The optimal dose schedule of vincristine, irinotecan and temozolomide (VIT) in relapsed or refractory Ewing sarcoma patients requires clarification.

Patients with relapsed or refractory Ewing sarcoma were randomly assigned (1:1) to either a shorter dx5 schedule (irinotecan 50mg/m2/d D1-5, vincristine 1.4mg/m2 D1) or protracted dx5x2 schedule (irinotecan 20mg/m2/d D1-5,8-12, vincristine 1.4mg/m2 D1,8) together with temozolomide (100mg/m2/d D1-5). Patients were treated every 3 weeks for up to eight cycles until progression or unacceptable toxic effects occurred. The primary endpoint was objective response rate at 12 weeks (ORR12w). Secondary endpoints were progression-free survival (PFS), overall survival (OS) and safety.

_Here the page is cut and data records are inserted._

import Mathlib.NumberTheory.Height.NumberField
import Mathlib.NumberTheory.NumberField.Basic
import Mathlib.Analysis.SpecialFunctions.Pow.Real
import Mathlib.Analysis.Complex.Basic
import Mathlib.RingTheory.MvPolynomial.Basic

/-!
# Shape constraints on the lever `OrbitClusterBound` of line `orbit-interpolation-determinant`
(crux `ApproximationProperty`, stmt-Schanuel-6117; negative lemmas, route DiophantineDichotomy)

The lever of the picked line (skeleton `Cruxes/ApproximationProperty/Lines/orbit-interpolation-determinant.lean`,
lead's reshape of 2026-08-16, stub `stub_orbitClusterBound`) is
`OrbitClusterBound : ∀ t, 1 ≤ t → ∃ c₀ > 0, ∃ C > 0, Φ t c₀ C`, where `Φ t c₀ C` says: for every number
field `K`, `β ∈ Kᵗ` whose monomials of degree `≤ δ` span `K`, `k` DISTINCT complex embeddings `σᵢ` with
`‖σᵢ β − x‖ ≤ r ≤ 1`, one has
`(c₀ k^{1+1/t} − k) log(1/r) ≤ C (δ h_K(1:β) + D log(D+1) + k δ log(2+‖x‖) + k log(δ+2))`, `D = [K:ℚ]`.
Two kernel-checked facts about its SHAPE (the body `Φ` is inlined verbatim below; the Lines file is not
importable):

* `c₀_le_one_of_orbitClusterBoundWith` — in every dimension `t ≥ 1`, ANY admissible constant has `c₀ ≤ 1`:
  with one embedding (`k = 1`), `x = σβ` itself and `r = e^{−M} → 0⁺` the left side is `(c₀ − 1) M`, the right
  side is constant (witness `K = ℚ`, `β = 0`, `δ = 0`: `(c₀ − 1) M ≤ 2 C log 2`). So the vacuity window
  `k ≤ c₀^{−t}` of the lever is forced, not a convenience: clusters of bounded size cost nothing.
* `orbitClusterBound_false_without_injective` — the hypothesis `Function.Injective σ` is load-bearing:
  dropping it, one embedding of `ℚ` counted `k = ⌈2/c₀⌉₊` times (`β = 0 = x`, `δ = 0`, `r = e^{−M}`) gives a
  left side `k (c₀ k − 1) M ≥ M` against the right side `C (k + 1) log 2`; false at `t = 1` already.

Everything is proved; no definitions, no named facts.
-/

noncomputable section

-- `Summit.Schanuel.Schanuel.…` is the mandated summit/sub-problem namespace (single-conjunct summit):
set_option linter.dupNamespace false

namespace Summit.Schanuel.Schanuel.Theorems.ApproximationPropertyOrbitClusterBoundShape

/-- In `K = ℚ` the constants span everything in degree `≤ δ` (at `β = 0`). [folklore] -/
theorem span_rat (t δ : ℕ) (z : ℚ) :
    ∃ Q : MvPolynomial (Fin t) ℚ, Q.totalDegree ≤ δ ∧ MvPolynomial.aeval (0 : Fin t → ℚ) Q = z :=
  ⟨MvPolynomial.C z, by simp, by simp⟩

/-- The cluster hypothesis at `K = ℚ`, `β = 0`, `x = 0`: every "conjugate" sits at the centre. [folklore] -/
theorem cluster_rat (t k : ℕ) (σ : Fin k → (ℚ →+* ℂ)) {r : ℝ} (hr : 0 ≤ r) (i : Fin k) :
    ‖(fun j : Fin t => σ i ((0 : Fin t → ℚ) j)) - 0‖ ≤ r := by
  have h0 : (fun j : Fin t => σ i ((0 : Fin t → ℚ) j)) - 0 = 0 := by
    ext j; simp
  rw [h0, norm_zero]
  exact hr

/-- `log (1 / e^{−M}) = M`. [folklore] -/
theorem log_one_div_exp_neg (M : ℝ) : Real.log (1 / Real.exp (-M)) = M := by
  rw [Real.exp_neg, one_div, inv_inv, Real.log_exp]

/-- **Any admissible `c₀` in `OrbitClusterBound` is `≤ 1`** (every `t`; the lever has `t ≥ 1`). The hypothesis `h` is the body
of the lever at exponent `t` with constants `c₀, C`, verbatim; the instance `K = ℚ`, `β = 0`, `δ = 0`,
`k = 1`, `x = 0`, `r = e^{−M}` reads `(c₀ − 1) M ≤ 2 C log 2` for every `M ≥ 0`. [folklore] -/
theorem c₀_le_one_of_orbitClusterBoundWith {t : ℕ} {c₀ C : ℝ}
    (h : ∀ (K : Type) [Field K] [NumberField K] (β : Fin t → K) (δ k : ℕ) (σ : Fin k → (K →+* ℂ))
      (x : Fin t → ℂ) (r : ℝ),
      (∀ z : K, ∃ Q : MvPolynomial (Fin t) ℚ, Q.totalDegree ≤ δ ∧ MvPolynomial.aeval β Q = z) →
      Function.Injective σ → 0 < r → r ≤ 1 →
      (∀ i, ‖(fun j => σ i (β j)) - x‖ ≤ r) →
      (c₀ * (k : ℝ) ^ (1 + 1 / (t : ℝ)) - k) * Real.log (1 / r) ≤
        C * (δ * Height.logHeight (Fin.cons (1 : K) β : Fin (t + 1) → K) +
          Module.finrank ℚ K * Real.log (Module.finrank ℚ K + 1) +
          k * δ * Real.log (2 + ‖x‖) + k * Real.log ((δ : ℝ) + 2))) :
    c₀ ≤ 1 := by
  by_contra hc
  have hc1 : 0 < c₀ - 1 := by linarith [not_le.mp hc]
  -- the scale `r = e^{-M}`
  set M : ℝ := (2 * |C| * Real.log 2 + 1) / (c₀ - 1) + 1 with hM
  have hM0 : 0 ≤ M := by
    have : 0 ≤ (2 * |C| * Real.log 2 + 1) / (c₀ - 1) := div_nonneg (by positivity) hc1.le
    linarith
  have hr0 : 0 < Real.exp (-M) := Real.exp_pos _
  have hr1 : Real.exp (-M) ≤ 1 := by
    rw [Real.exp_le_one_iff]; linarith
  have key := h ℚ (0 : Fin t → ℚ) 0 1 (fun _ => Rat.castHom ℂ) 0 (Real.exp (-M))
    (span_rat t 0) (Function.injective_of_subsingleton _) hr0 hr1 (cluster_rat t 1 _ hr0.le)
  rw [log_one_div_exp_neg] at key
  simp only [Nat.cast_one, Real.one_rpow, Nat.cast_zero, zero_mul, zero_add, mul_zero, add_zero,
    Module.finrank_self, one_mul] at key
  -- key : (c₀ - 1) * M ≤ C * (Real.log (1 + 1) + Real.log 2)
  have hlog : Real.log (1 + 1) + Real.log 2 = 2 * Real.log 2 := by norm_num [two_mul]
  rw [hlog] at key
  have h2 : 0 ≤ Real.log 2 := Real.log_nonneg (by norm_num)
  have hC : C * (2 * Real.log 2) ≤ 2 * |C| * Real.log 2 := by nlinarith [le_abs_self C, h2]
  have hprod : (c₀ - 1) * M = 2 * |C| * Real.log 2 + 1 + (c₀ - 1) := by
    rw [hM, mul_add, mul_one, mul_div_cancel₀ _ hc1.ne']
  linarith

/-- **`Function.Injective σ` is load-bearing in `OrbitClusterBound`.** The lever with the injectivity
hypothesis dropped (everything else verbatim) is FALSE, already at `t = 1`: one embedding of `ℚ` counted
`k = ⌈2/c₀⌉₊` times, `β = 0 = x`, `δ = 0`, `r = e^{−M}` with `M = C (k+1) log 2 + 1`. [folklore] -/
theorem orbitClusterBound_false_without_injective :
    ¬ (∀ t : ℕ, 1 ≤ t → ∃ c₀ : ℝ, 0 < c₀ ∧ ∃ C : ℝ, 0 < C ∧
      ∀ (K : Type) [Field K] [NumberField K] (β : Fin t → K) (δ k : ℕ) (σ : Fin k → (K →+* ℂ))
        (x : Fin t → ℂ) (r : ℝ),
        (∀ z : K, ∃ Q : MvPolynomial (Fin t) ℚ, Q.totalDegree ≤ δ ∧ MvPolynomial.aeval β Q = z) →
        0 < r → r ≤ 1 →
        (∀ i, ‖(fun j => σ i (β j)) - x‖ ≤ r) →
        (c₀ * (k : ℝ) ^ (1 + 1 / (t : ℝ)) - k) * Real.log (1 / r) ≤
          C * (δ * Height.logHeight (Fin.cons (1 : K) β : Fin (t + 1) → K) +
            Module.finrank ℚ K * Real.log (Module.finrank ℚ K + 1) +
            k * δ * Real.log (2 + ‖x‖) + k * Real.log ((δ : ℝ) + 2))) := by
  intro h
  obtain ⟨c₀, hc₀, C, hC, hall⟩ := h 1 le_rfl
  -- the multiplicity `k = ⌈2/c₀⌉₊`
  set k : ℕ := ⌈2 / c₀⌉₊ with hk
  have hk2 : 2 / c₀ ≤ (k : ℝ) := Nat.le_ceil _
  have hkc : 2 ≤ c₀ * k := by
    have := mul_le_mul_of_nonneg_left hk2 hc₀.le
    rwa [mul_div_cancel₀ _ hc₀.ne'] at this
  have hk0 : (0 : ℝ) ≤ k := Nat.cast_nonneg _
  -- the scale `r = e^{-M}`
  set M : ℝ := C * ((k : ℝ) + 1) * Real.log 2 + 1 with hM
  have hlog2 : 0 ≤ Real.log 2 := Real.log_nonneg (by norm_num)
  have hM0 : 0 ≤ M := by
    have : 0 ≤ C * ((k : ℝ) + 1) * Real.log 2 := by positivity
    linarith
  have hr0 : 0 < Real.exp (-M) := Real.exp_pos _
  have hr1 : Real.exp (-M) ≤ 1 := by
    rw [Real.exp_le_one_iff]; linarith
  have key := hall ℚ (0 : Fin 1 → ℚ) 0 k (fun _ => Rat.castHom ℂ) 0 (Real.exp (-M))
    (span_rat 1 0) hr0 hr1 (cluster_rat 1 k _ hr0.le)
  rw [log_one_div_exp_neg] at key
  have hpow : ((k : ℕ) : ℝ) ^ (1 + 1 / ((1 : ℕ) : ℝ)) = (k : ℝ) * k := by
    rw [Nat.cast_one, div_one, show (1 : ℝ) + 1 = (2 : ℕ) by norm_num, Real.rpow_natCast, pow_two]
  rw [hpow] at key
  simp only [Nat.cast_zero, zero_mul, zero_add, mul_zero, add_zero, Module.finrank_self,
    Nat.cast_one, one_mul] at key
  -- key : (c₀ * (k * k) - k) * M ≤ C * (Real.log (1 + 1) + k * Real.log 2)
  have hrhs : C * (Real.log (1 + 1) + k * Real.log 2) = C * ((k : ℝ) + 1) * Real.log 2 := by
    norm_num; ring
  rw [hrhs] at key
  have hcoef : (1 : ℝ) ≤ c₀ * (k * k) - k := by
    have e : c₀ * (k * k) - k = k * (c₀ * k - 1) := by ring
    rw [e]
    have hk1 : (1 : ℝ) ≤ k := by
      have : (2 : ℝ) ≤ c₀ * k := hkc
      by_contra hlt
      have hlt' : (k : ℝ) < 1 := not_le.mp hlt
      have hk00 : k = 0 := by
        have : k < 1 := by exact_mod_cast hlt'
        omega
      have : (k : ℝ) = 0 := by exact_mod_cast hk00
      rw [this, mul_zero] at hkc
      linarith
    nlinarith
  have hLHS : M ≤ (c₀ * (k * k) - k) * M := by nlinarith
  linarith

end Summit.Schanuel.Schanuel.Theorems.ApproximationPropertyOrbitClusterBoundShape

end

A total of 46 patients presenting with relapsed or refractory Ewing sarcoma were randomly assigned to the dx5 (n=24) or dx5x2(n=22) schedules. Median follow-up was 10.7 months in the dx5 group and 8.3 months in the dx5x2 group. ORR12w was lower for dx5 (5/24 [20.8%]) patients than for dx5x2 (12/22[54.5%]; p=0.019), but no significant difference was found in PFS ( median PFS: 2.3 months for dx5 vs 4.3 months for dx5x2) or OS (median OS: 14.8 months for dx5 and 12.8 months for dx5x2). Patients receiving the dx5 schedule reported more grade 3 and 4 adverse events (AEs) than those receiving dx5x2, including diarrhea/abdominal pain, vomiting/nausea.

The protracted dx5x2 VIT schedule showed superior efficacy and favorable tolerability compared with the shorter dx5 VIT schedule in patients with relapsed or refractory Ewing sarcoma.